Andreessen tidak mengungkapkan sesuatu yang baru secara fundamental: hanya sedikit negara di Belahan Bumi Utara yang dianggap makmur, sementara di sebagian besar titik di planet ini kita dapat menyaksikan dengan mata kepala sendiri tidak lain adalah keadaan yang suram. Jumlah orang tanpa akses ke air bersih, makanan, dan tempat tinggal mencapai beberapa miliar. Ada juga kesenjangan kelas: di Paris, salah satu pusat dunia Barat yang kaya, secara bersamaan terdapat Taman Luxembourg dengan hunian mulai dari 400.000 euro untuk studio dan Saint-Denis dengan kawasan kumuh tenda, tunawisma, dan baku tembak. Satu negara dan satu kota, tetapi kehidupan yang sangat berbeda.
Ketika di sekitar ada kelaparan, kemiskinan, dan kehancuran, realitas virtual tidak lagi menjadi hiburan dan mulai menggantikan kehidupan nyata. Ini adalah eskapisme murni — pelarian dari kenyataan ke dunia yang lebih nyaman, terkendali, dan dapat dipahami. Hubungan romantis dengan AI, yang saya tulis di atas — sama sekali bukan keinginan dekaden dari era kelimpahan dan kejenuhan, melainkan konsekuensi dari keputusasaan dan ketidakberdayaan.
Ada sejumlah penelitian yang mempelajari fenomena ini. Dalam artikel ilmiah para peneliti dari Stanford dan Carnegie menyimpulkan: orang memang membentuk ikatan emosional yang signifikan dengan bot, tetapi rata-rata penggunaan solusi semacam itu terkait dengan tingkat kesejahteraan yang lebih rendah (dalam bahasa aslinya "lower well-being", artinya kesejahteraan tidak hanya dalam hal ekonomi, tetapi secara umum). Penulis secara khusus menunjukkan bahwa orang yang memiliki lebih sedikit hubungan sosial di dunia nyata lebih cenderung menjalin hubungan semacam itu dengan AI. Dengan kata lain, mereka yang memiliki masalah dalam kehidupan nyata menemukan kompensasi, termasuk dengan menjalin hubungan dengan AI.

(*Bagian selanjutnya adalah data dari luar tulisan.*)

import Summits.Ventures.FusionMHD.Bench.SolovevPCFNstxMercierQ3Subst
import HarnessLib

/-!
# F1 / MERCIER on the INTERIOR flux surface `ρ = 3 / 4·ρ_edge` of the NSTX-like PCF Solov'ev equilibrium — KERNEL BRIDGE 2/2: the
# g-free `t`-integrals of model-5's GGJ input record on the ρ = 3 / 4·ρ_edge loop equal rational multiples of the certified `K…m`
(venture LADDER-GRIDFUSION, rung F1.MERCIER-profile; cell `gridfusion`, seat `gridfusion-sos-6` (g3), 2026-08-27.)

Same architecture as the edge bridge `…MercierEdge{Subst,Integrals1,Integrals2}` (ITER-like p488688/p489017/p489609, NSTX-like p490356/p490793), now for the interior
Lee–Cerfon surface `r = 3 / 4·a` (`ρ = 3 / 4·ρ_edge`): the §1 half-angle substitution of
the edge file is reused (`open … (theta …)`); §0 positivity of the surface polynomials `UpQ3/UmQ3/PpQ3/PmQ3` of the Data files
 on `[0,1]`; §2 dictionary `u(θ) = U₊`, `|∇Ψ|²·u = 4αρ²P(cos t)`, `w = κ₀/(2c√u)`; §3 the SEVEN g-free atomic
integrals that the exact quadratic structure (`SolovevFluxSurfaceGGJQuadratic`, p493204) requires:
`T1 ∫w = (κ₀/c)K₁`, `T2 ∫∂w/∂r = −(κ₀R_a/c)K₂`, `T4 ∫lcQKernelDr = −3R_aK₃`, `T5 ∫w/G = κ₀K₆/(c·4αρ²)`,
`T6a ∫w/(uG) = κ₀K₇/(c·4αρ²)`, `T6b ∫w/u = (κ₀/c)K₄`, `T9 ∫uw/G = κ₀K₈/(c·4αρ²)` — no g-dependent integral is needed.
The threshold file `…MercierQ3Threshold.lean` turns these into the two-sided certified Mercier threshold of the surface.
HONEST FRAMING: CERTIFIED kernel identities about the MODEL (ideal MHD, analytic fixed-boundary PCF Solov'ev equilibrium
[cite: PatakiCerfonFreidberg2013, §6.1]); nothing here says a plasma or device is stable. No `decide` in this file.
-/

noncomputable section

open Real MeasureTheory Set intervalIntegral
open Literature.Analysis.ValidatedNumerics Literature.Analysis.ValidatedNumerics.PolyMP
open Literature.Analysis.ValidatedNumerics.ExpPoly (Poly)
open Literature.MathematicalPhysics.MHD Literature.MathematicalPhysics.MHD.Solovev
open Summit.Ventures.FusionMHD.Models.SolovevPCF

namespace Summit.Ventures.FusionMHD.Bench.SolovevPCFNstx.MercierQ3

Tidak berhenti di situ. Chatbot digunakan untuk diagnosis mandiri penyakit, psikoterapi, dan tugas sensitif lainnya. Jadi, apakah realitas virtual, baik itu game atau roman dengan gadis AI, adalah domain bagi orang miskin? Sementara orang kaya bepergian keliling dunia, orang miskin membeli tur VR. Sementara orang kaya belajar dari profesor Harvard terkenal yang masih hidup, orang miskin belajar dari ChatGPT. Sementara orang kaya berobat di klinik, orang miskin mendiagnosis diri sendiri melalui AI. Sementara orang kaya berkeluarga dan memiliki anak, orang miskin menggoda avatar AI. Reality Privilege.

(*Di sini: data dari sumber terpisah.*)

open NumberField IsDedekindDomain Field
open Literature.NumberTheory.EllipticCurves Literature.NumberTheory.EllipticCurves.GreenbergSelmer
open Literature.NumberTheory.EllipticCurves.Agboola2007 Literature.NumberTheory.EllipticCurves.GreenbergVatsal2000
open Literature.NumberTheory.EllipticCurves.KellerYin2024
open Literature.NumberTheory.GaloisRepresentations
open Summit.BirchSwinnertonDyer.Rank1Residual.X11b
open Summit.BirchSwinnertonDyer.BirchSwinnertonDyer.Theorems.AnomalousLocalTorsion
open Summit.BirchSwinnertonDyer.BirchSwinnertonDyer.Theorems.UnramifiedKerReps (conj_mem_inertia_of_mem_decomp)
open Summit.BirchSwinnertonDyer.BirchSwinnertonDyer.Theorems.PrintCf2.UnrBaseLift (kerSubgroup_inf_inertia_le_decomp toKerD_comp_resKerD
  resOfLe_inertia_eq_zero_of_mem_unrSelmer)
open Summit.BirchSwinnertonDyer.BirchSwinnertonDyer.Theorems.PrintCf2.StrictDefect (addSubgroupOf_le_comap_conjUnr_sub_one)

universe u

namespace Summit.BirchSwinnertonDyer.BirchSwinnertonDyer.Theorems.PrintCf2.LineDoubleCoset

/-! ## §1. Generic: `𝓛`, its stability under local conjugation, and the equivariant embedding for a totally ramified line -/

section Generic

variable {K : Type} [Field K] [NumberField K] {p : ℕ} [Fact p.Prime] (κ : ZpExtension K p)
  (M : Type) [AddCommGroup M] [DistribMulAction (absoluteGaloisGroup K) M] [TopologicalSpace M] [DiscreteTopology M]
  (𝔮 : HeightOneSpectrum (𝓞 K))

/-- **`resKerD` of an `S_nr`-class is an UNRAMIFIED local class**: it dies under the restriction `ρ` along `Coinv.toKerD` to `ker κ ⊓ I_𝔮`
(-w4 g11's `toKerD_comp_resKerD` + `resOfLe_inertia_eq_zero_of_mem_unrSelmer`). [cite: GreenbergVatsal2000, §2 pp. 16–17] -/
theorem rho_resKerD_eq_zero_of_mem_unrSelmer (h𝔮 : ((p : ℕ) : 𝓞 K) ∈ 𝔮.asIdeal) {c : subgroupH1 κ.kerSubgroup M}
    (hc : c ∈ unrSelmer κ M 𝔮 ∅) :
    resH1Hom (Coinv.toKerD κ 𝔮 (kerSubgroup_inf_inertia_le_decomp κ 𝔮) (inf_le_left : κ.kerSubgroup ⊓ inertia 𝔮 ≤ κ.kerSubgroup))
      (AddMonoidHom.id M) (fun _ _ ↦ rfl) (Coinv.resKerD κ M 𝔮 c) = 0 := by
  rw [← AddMonoidHom.comp_apply, toKerD_comp_resKerD]
  exact resOfLe_inertia_eq_zero_of_mem_unrSelmer h𝔮 hc

/-- `I_𝔮 ⊴ D_𝔮`: `d⁻¹ i d ∈ I_𝔮` for `d ∈ D_𝔮`, `i ∈ I_𝔮` (bsd-eis `UnramifiedKerReps.conj_mem_inertia_of_mem_decomp`). [cite: NeukirchANT1999, Ch. I §9 (9.5)] -/
theorem conj_mem_kerSubgroup_inf_inertia (κ : ZpExtension K p) {d x : absoluteGaloisGroup K} (hd : d ∈ decomp 𝔮)
    (hx : x ∈ κ.kerSubgroup ⊓ inertia 𝔮) : d⁻¹ * x * d ∈ κ.kerSubgroup ⊓ inertia 𝔮 :=
  Subgroup.mem_inf.mpr ⟨conj_mem_of_normal κ.kerSubgroup d ⟨x, (Subgroup.mem_inf.mp hx).1⟩,
    conj_mem_inertia_of_mem_decomp 𝔮 hd (Subgroup.mem_inf.mp hx).2⟩

/-- **`𝓛 = ker ρ` is stable under the local conjugation `conj_d^{loc}`, `d ∈ D_𝔮`**: on a cocycle `z` of `kerD` with `z = ∂a` on `ker κ ⊓ I_𝔮`,
`d • z(d⁻¹ x d) = ∂(d a)(x)` there (`d⁻¹ x d ∈ ker κ ⊓ I_𝔮`). [cite: SerreGaloisCohomology1997, I §2.5] -/
theorem rho_conjH1_kerD_eq_zero (d : decomp (K := K) 𝔮) (ℓ : subgroupH1 (Coinv.kerD κ 𝔮) M)
    (hℓ : resH1Hom (Coinv.toKerD κ 𝔮 (kerSubgroup_inf_inertia_le_decomp κ 𝔮) (inf_le_left : κ.kerSubgroup ⊓ inertia 𝔮 ≤ κ.kerSubgroup))
      (AddMonoidHom.id M) (fun _ _ ↦ rfl) ℓ = 0) :
    resH1Hom (Coinv.toKerD κ 𝔮 (kerSubgroup_inf_inertia_le_decomp κ 𝔮) (inf_le_left : κ.kerSubgroup ⊓ inertia 𝔮 ≤ κ.kerSubgroup))
      (AddMonoidHom.id M) (fun _ _ ↦ rfl) (conjH1 (Coinv.kerD κ 𝔮) M d ℓ) = 0 := by
  obtain ⟨z, rfl⟩ := oneCocycleClass_surjective _ ℓ
  rw [conjH1_oneCocycleClass]
  rw [CocycleCriteria.resH1Hom_oneCocycleClass_eq_zero_iff] at hℓ ⊢
  obtain ⟨a, ha⟩ := hℓ
  refine ⟨((d : decomp (K := K) 𝔮) : absoluteGaloisGroup K) • a, fun x ↦ ?_⟩
  have hx' : ((d : decomp (K := K) 𝔮) : absoluteGaloisGroup K)⁻¹ * (x : absoluteGaloisGroup K) * d ∈ κ.kerSubgroup ⊓ inertia 𝔮 :=
    conj_mem_kerSubgroup_inf_inertia 𝔮 κ d.2 x.2
  have heq : subgroupConj (Coinv.kerD κ 𝔮) d
      (Coinv.toKerD κ 𝔮 (kerSubgroup_inf_inertia_le_decomp κ 𝔮) (inf_le_left : κ.kerSubgroup ⊓ inertia 𝔮 ≤ κ.kerSubgroup) x) =
      Coinv.toKerD κ 𝔮 (kerSubgroup_inf_inertia_le_decomp κ 𝔮) (inf_le_left : κ.kerSubgroup ⊓ inertia 𝔮 ≤ κ.kerSubgroup) ⟨_, hx'⟩ := by
    apply Subtype.ext
    apply Subtype.ext
    rw [subgroupConj_apply_coe, Subgroup.coe_mul, Subgroup.coe_mul, Subgroup.coe_inv]
    rfl
  have ha' := ha ⟨_, hx'⟩
  rw [AddMonoidHom.id_apply] at ha' ⊢
  rw [conjCocycle_apply, heq, ha']
  change ((d : decomp (K := K) 𝔮) : absoluteGaloisGroup K) •
      ((((d : decomp (K := K) 𝔮) : absoluteGaloisGroup K)⁻¹ * (x : absoluteGaloisGroup K) * d) • a - a) =
    (x : absoluteGaloisGroup K) • (((d : decomp (K := K) 𝔮) : absoluteGaloisGroup K) • a) - ((d : decomp (K := K) 𝔮) : absoluteGaloisGroup K) • a
  rw [smul_sub, smul_smul, smul_smul, ← mul_assoc, ← mul_assoc, mul_inv_cancel, one_mul]

/-- **`resKerD ∘ conj_γ = conj_τ^{loc} ∘ resKerD` when `γ = τ · h` with `τ ∈ D_𝔮`, `h ∈ ker κ`** (inner automorphisms act trivially on classes,
`conjH1_of_mem_holds`; naturality `Coinv.resKerD_conjH1`). [cite: SerreGaloisCohomology1997, I §2.5] [cite: SerreLocalFields1979, VII §5 Prop. 3] -/
theorem resKerD_conjH1_eq_of_eq_mul (κ : ZpExtension K p) {γ h : absoluteGaloisGroup K} (τ : decomp (K := K) 𝔮) (hh : h ∈ κ.kerSubgroup)
    (hγ : γ = (τ : absoluteGaloisGroup K) * h) (c : subgroupH1 κ.kerSubgroup M) :
    Coinv.resKerD κ M 𝔮 (conjH1 κ.kerSubgroup M γ c) = conjH1 (Coinv.kerD κ 𝔮) M τ (Coinv.resKerD κ M 𝔮 c) := by
  rw [hγ, conjH1_mul_holds κ.kerSubgroup M, AddMonoidHom.comp_apply, conjH1_of_mem_holds κ.kerSubgroup M hh, AddMonoidHom.id_apply,
    Coinv.resKerD_conjH1]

Tapi ini bukan tentang kesenjangan kelas, cyber-Lenin, dan cyber-Bolshevik. Orang kaya 100 tahun yang lalu juga memiliki akses ke barang-barang, sementara orang miskin hidup pas-pasan. Teknologi membuka peluang bagi mayoritas yang tidak memiliki hak istimewa. Melanjutkan contoh dari paragraf sebelumnya: sekarang siapa pun yang memiliki internet dan akses ke AI memiliki kesempatan untuk mendapatkan pendidikan, meskipun tentu saja tidak sebaik pendidikan universitas. Sekilas terdengar klise, tetapi tren menuju virtualisasi, setidaknya, membuat kita berpikir.
Kami lama berpikir bahwa di era digital, kekurangan utama adalah informasi, tetapi ternyata tidak — informasi melimpah. Tampaknya dalam waktu dekat, kekurangan utama adalah realitas manusia yang hidup.
Sungguh distopia dan cyberpunk: teknologi tinggi dengan eksistensi yang menyedihkan.
Komentar
0Belum ada komentar.
Masuk untuk ikut berdiskusi.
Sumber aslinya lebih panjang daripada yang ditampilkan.